The most significant segment is the RLI Insurance Group (the Group), which
provides specialty property and casualty coverages for primarily commercial
risks. This segment accounted for 71% of the Company's total revenue for the
six months ended June 30, 1995.
SIX MONTHS ENDED JUNE 30, 1995, COMPARED TO SIX MONTHS ENDED JUNE 30, 1994
Consolidated gross sales, which consists of gross premiums written, non-
insurance sales revenue, net investment income and realized investment gains
(losses) totaled $164.9 million for the first six months of 1995, up 1.3% over
the same period in 1994. The increase was due primarily to an 11% rise in net
investment income. Gross sales of the insurance group remained relatively
flat, posting a .4% increase over 1994 levels, while ophthalmic group sales
improved by 3%. Consolidated revenue for the first six months of 1995
increased $12.7 million, or 15%, from the same period in 1994. Net premiums
earned in the first six months of 1995 grew 18% over the first six months of
1994. Net premiums earned for the first six months of 1994 were reduced by
$13.8 million of reinsurance reinstatement premiums.

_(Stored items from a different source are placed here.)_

import Literature.MathematicalPhysics.QuantumLattice.HubbardFermiSeaTangentRowsDiluteFarTPrime
import Literature.MathematicalPhysics.QuantumLattice.HubbardFermiSeaTangentRowsQuarterFilling
import Literature.MathematicalPhysics.QuantumLattice.HubbardNNNHoppingEnergyDensityMonotone
import Literature.MathematicalPhysics.QuantumLattice.HubbardTTPrimeHotColdCornerTransport
import Summits.Ventures.CertifiedManyBodySolver.Certificates.HubbardSquare_n1_deepSheet_farColumnFloors_E
import Summits.Ventures.CertifiedManyBodySolver.Certificates.HubbardSquare_n1_deepSheet_farColumnFloors_F
import Summits.Ventures.CertifiedManyBodySolver.Certificates.HubbardSquare_n1_deepSheet_farColumnFloors_G
import Summits.Ventures.CertifiedManyBodySolver.Certificates.HubbardSquare_n1_deepSheet_farColumnFloors_K5a
import Summits.Ventures.CertifiedManyBodySolver.Certificates.HubbardSquare_n1_deepSheet_farColumnFloors_K5b
import Summits.Ventures.CertifiedManyBodySolver.Certificates.HubbardSquare_n1_deepSheet_farColumnFloors_K5c
import Summits.Ventures.CertifiedManyBodySolver.Certificates.HubbardSquare_n1_deepSheet_farColumnFloors_K5d
import Summits.Ventures.CertifiedManyBodySolver.Certificates.HubbardSquare_n1_tp0_U8_thermal_C1nodes_stair221_j318144_j318511
import Summits.Ventures.CertifiedManyBodySolver.Certificates.HubbardSquare_n1_tpm5o16_tpm3o16_U15o2_thermal_C1nodesTT_stair221_j318145_j318146
import Summits.Ventures.CertifiedManyBodySolver.Certificates.HubbardSquare_n1o2_farstrip_lower_jensen606_674_649
import Summits.Ventures.CertifiedManyBodySolver.Certificates.HubbardSquare_n7o8_TKT_obliqueStation_splitPlane_r554_r555_r590
import Summits.Ventures.CertifiedManyBodySolver.Certificates.HubbardSquare_n7o8_splitPlane2_stage2_byName_discharge
import Summits.Ventures.CertifiedManyBodySolver.Certificates.HubbardSquare_n7o8_splitPlaneQ1_byName_readers
import Summits.Ventures.CertifiedManyBodySolver.Certificates.HubbardTTPrime_polarizedBandCaps_kernelB
import Summits.Ventures.CertifiedManyBodySolver.Observables.PhaseSeparationExclusionBox
import Summits.Ventures.CertifiedManyBodySolver.Observables.PhaseSeparationExclusionBoxZeemanTcap
import Summits.Ventures.CertifiedManyBodySolver.Observables.PhaseSeparationExclusionDeepXLColumnsY1v
import Summits.Ventures.CertifiedManyBodySolver.Observables.PhaseSeparationExclusionFarPolThermalE3D
import Summits.Ventures.CertifiedManyBodySolver.Observables.PhaseSeparationExclusionFarQuarterNodes
import Summits.Ventures.CertifiedManyBodySolver.Observables.PhaseSeparationExclusionHalfFillingColumnU5
import Summits.Ventures.CertifiedManyBodySolver.Observables.PhaseSeparationExclusionHolePlaneCap
import Summits.Ventures.CertifiedManyBodySolver.Observables.PhaseSeparationExclusionLowUFarColumnsA
import Summits.Ventures.CertifiedManyBodySolver.Observables.PhaseSeparationExclusionLowUFarColumnsB
import Summits.Ventures.CertifiedManyBodySolver.Observables.PhaseSeparationExclusionLowUFarColumnsC
import Summits.Ventures.CertifiedManyBodySolver.Observables.PhaseSeparationExclusionLowUFarColumnsD
import Summits.Ventures.CertifiedManyBodySolver.Observables.PhaseSeparationExclusionLowUFarColumnsE
import Summits.Ventures.CertifiedManyBodySolver.Observables.PhaseSeparationExclusionLowUFarColumnsF
import Summits.Ventures.CertifiedManyBodySolver.Observables.PhaseSeparationExclusionLowUFarColumnsG
import Summits.Ventures.CertifiedManyBodySolver.Observables.PhaseSeparationExclusionLowUFarColumnsH
import Summits.Ventures.CertifiedManyBodySolver.Observables.PhaseSeparationExclusionMidSegmentCapThermal
import Summits.Ventures.CertifiedManyBodySolver.Observables.PhaseSeparationExclusionQuarterConvexFloor
import Summits.Ventures.CertifiedManyBodySolver.Observables.PhaseSeparationExclusionSplitPlaneSevenEighthsCap
import Summits.Ventures.CertifiedManyBodySolver.Observables.PhaseSeparationExclusionStripPolCaps
import Summits.Ventures.CertifiedManyBodySolver.Observables.PhaseSeparationExclusionVirtualColumns
import HarnessLib
import HarnessLib.Audit
import Summits.Ventures.CertifiedManyBodySolver.Observables.PhaseSeparationExclusionBoxGrandCanonicalTcap
/-- **RANK FORM.**  Every `ℂ`-submodule of linear families `W^∨ → 𝓢((L⁺ ⊗ ℝ)³)` all of whose members satisfy (i) and (ii)
has `Module.rank ℂ ≤ 1` (`rank_submodule_le_one_iff'` + `exists_eq_smul_of_admissible`). -/
theorem rank_le_one_of_admissible
    (P : Submodule ℂ (Module.Dual ℂ (Fin 2 → ℂ) →ₗ[ℂ] 𝓢((Fin 3 → mixedSpace (↥(maximalRealSubfield L))), ℂ)))
    (hP₁ : ∀ a ∈ P, ∀ (u : ↥(stabilizer U21 x₀)) (ℓ : Module.Dual ℂ (Fin 2 → ℂ)),
      ((χU (u : U21) : ℂˣ) : ℂ) • cmArchWeilRep (L : Type) e₁ (frameD V) (frameD_real V) (frameD_ne V) (lineVec (L : Type) d)
        (fun _ => hd) (fun _ => hd0) hGRd (archSectionFrameOf V u, 1) (a ℓ) = a ((isPullbackCocycle_cotangentCocycle.weightOf x₀).dual u ℓ))
    (hP₂ : ∀ a ∈ P, ∀ aa : UnitaryGroup.arch (↥(maximalRealSubfield L)) L (IsCMField.complexConj L) 3 V.Hm,
      UnitaryGroup.archAt (↥(maximalRealSubfield L)) L (IsCMField.complexConj L) 3 V.Hm (UnitaryGroup.cmPlace (L : Type) ι₁)
          (NumberField.complexConj_smul_infinitePlace (L : Type) _) (IsCMField.complexConj_ne_one (L : Type)) aa = 1 →
      ∀ ℓ : Module.Dual ℂ (Fin 2 → ℂ), ((c' aa : ℂˣ) : ℂ) • cmArchWeilRep (L : Type) e₁ (frameD V) (frameD_real V) (frameD_ne V)
        (lineVec (L : Type) d) (fun _ => hd) (fun _ => hd0) hGRd (archFrameCongr (L : Type) V.Hm (frameG V) (frameD V) (frame_congr V) aa, 1)
          (a ℓ) = a ℓ) :
    Module.rank ℂ ↥P ≤ 1 := by
  rw [rank_submodule_le_one_iff']
  by_cases h : ∃ a ∈ P, a ≠ 0
  · obtain ⟨a, haP, ha0⟩ := h
    refine ⟨a, fun b hbP => ?_⟩
    obtain ⟨r, hr⟩ := exists_eq_smul_of_admissible V d hd hd0 hGRd χU c' a b (hP₁ a haP) (hP₂ a haP) (hP₁ b hbP) (hP₂ b hbP) ha0
    exact Submodule.mem_span_singleton.mpr ⟨r, hr.symm⟩
  · push Not at h
    refine ⟨0, fun b hbP => ?_⟩
    rw [h b hbP]
    exact Submodule.zero_mem _

end Main

end HodgeCM.Model.MultOne

/-! ## § 8. The four lines of record: (J4-mult1) for `lineOmega_k` / `lineRepOf … k`, any `ωar` with `har` -/

namespace HodgeCM.Model

open HodgeCM.Model.MultOne HodgeCM.Model.HypCensus HodgeCM.Model.ArchSideTerm MulAction
open Literature.Geometry.ComplexHyperbolic.BallModel (U21 x₀)
open Literature.AlgebraicGeometry.ShimuraVarieties.BallForms (isPullbackCocycle_cotangentCocycle)

section Lines

variable {L : CMField} {ι₁ : L →+* ℂ} (V : HermSpace3 L ι₁) (S : StubTree.SeesawDatum L)
variable
  (hGR : (cmSplittingDatum (L : Type) finProdFinEquiv (frameD V) (frameD_real V) (frameD_ne V) (dW S) (dW_real S) (dW_ne S)).CompatibleSplitting)
  (hGR₀ : (cmSplittingDatum (L : Type) (e₁) (frameD V) (frameD_real V) (frameD_ne V) (lineVec (L : Type) (dW S 0))
    (fun _ => dW_real S 0) (fun _ => dW_ne S 0)).CompatibleSplitting)
  (hGR₁ : (cmSplittingDatum (L : Type) (e₁) (frameD V) (frameD_real V) (frameD_ne V) (lineVec (L : Type) (dW S 1))
    (fun _ => dW_real S 1) (fun _ => dW_ne S 1)).CompatibleSplitting)
  (hGR₂ : (cmSplittingDatum (L : Type) (e₁) (frameD V) (frameD_real V) (frameD_ne V) (lineVec (L : Type) (dW' S 0))
    (fun _ => dW'_real S 0) (fun _ => dW'_ne S 0)).CompatibleSplitting)
  (hGR₃ : (cmSplittingDatum (L : Type) (e₁) (frameD V) (frameD_real V) (frameD_ne V) (lineVec (L : Type) (dW' S 1))
    (fun _ => dW'_real S 1) (fun _ => dW'_ne S 1)).CompatibleSplitting)
  (η₀ η₁ η₂ η₃ : CMAdelic (L : Type) (frameD V) × CMAdelicOne (L : Type) →* ℂˣ)
  (hV : IsAnisotropic L V.Hm)
  (ωar : UnitaryGroup.arch (↥(maximalRealSubfield L)) L (IsCMField.complexConj L) 3 V.Hm →
    (𝓢((Fin 3 → mixedSpace (↥(maximalRealSubfield L))), ℂ) →ₗ[ℂ] 𝓢((Fin 3 → mixedSpace (↥(maximalRealSubfield L))), ℂ)))
  (P : Submodule ℂ (Module.Dual ℂ (Fin 2 → ℂ) →ₗ[ℂ] 𝓢((Fin 3 → mixedSpace (↥(maximalRealSubfield L))), ℂ)))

The net after-tax earnings for the first six months of 1995 totaled $10.8
million, $1.38 per share, compared to a net loss of $10.4 million, ($1.35) per
share, for the same period in 1994. The increase in net earnings is
attributable to improved underwriting results and increased net investment
income in the first six months of 1995. Through the first six months of 1994,
the effects of the Northridge Earthquake reduced earnings after tax by $20.8
million or $2.68 per share.
RLI INSURANCE GROUP
Gross premiums written for the first six months of 1995 totaled $136.3
million, compared to $135.7 million reported for the first six months of 1994.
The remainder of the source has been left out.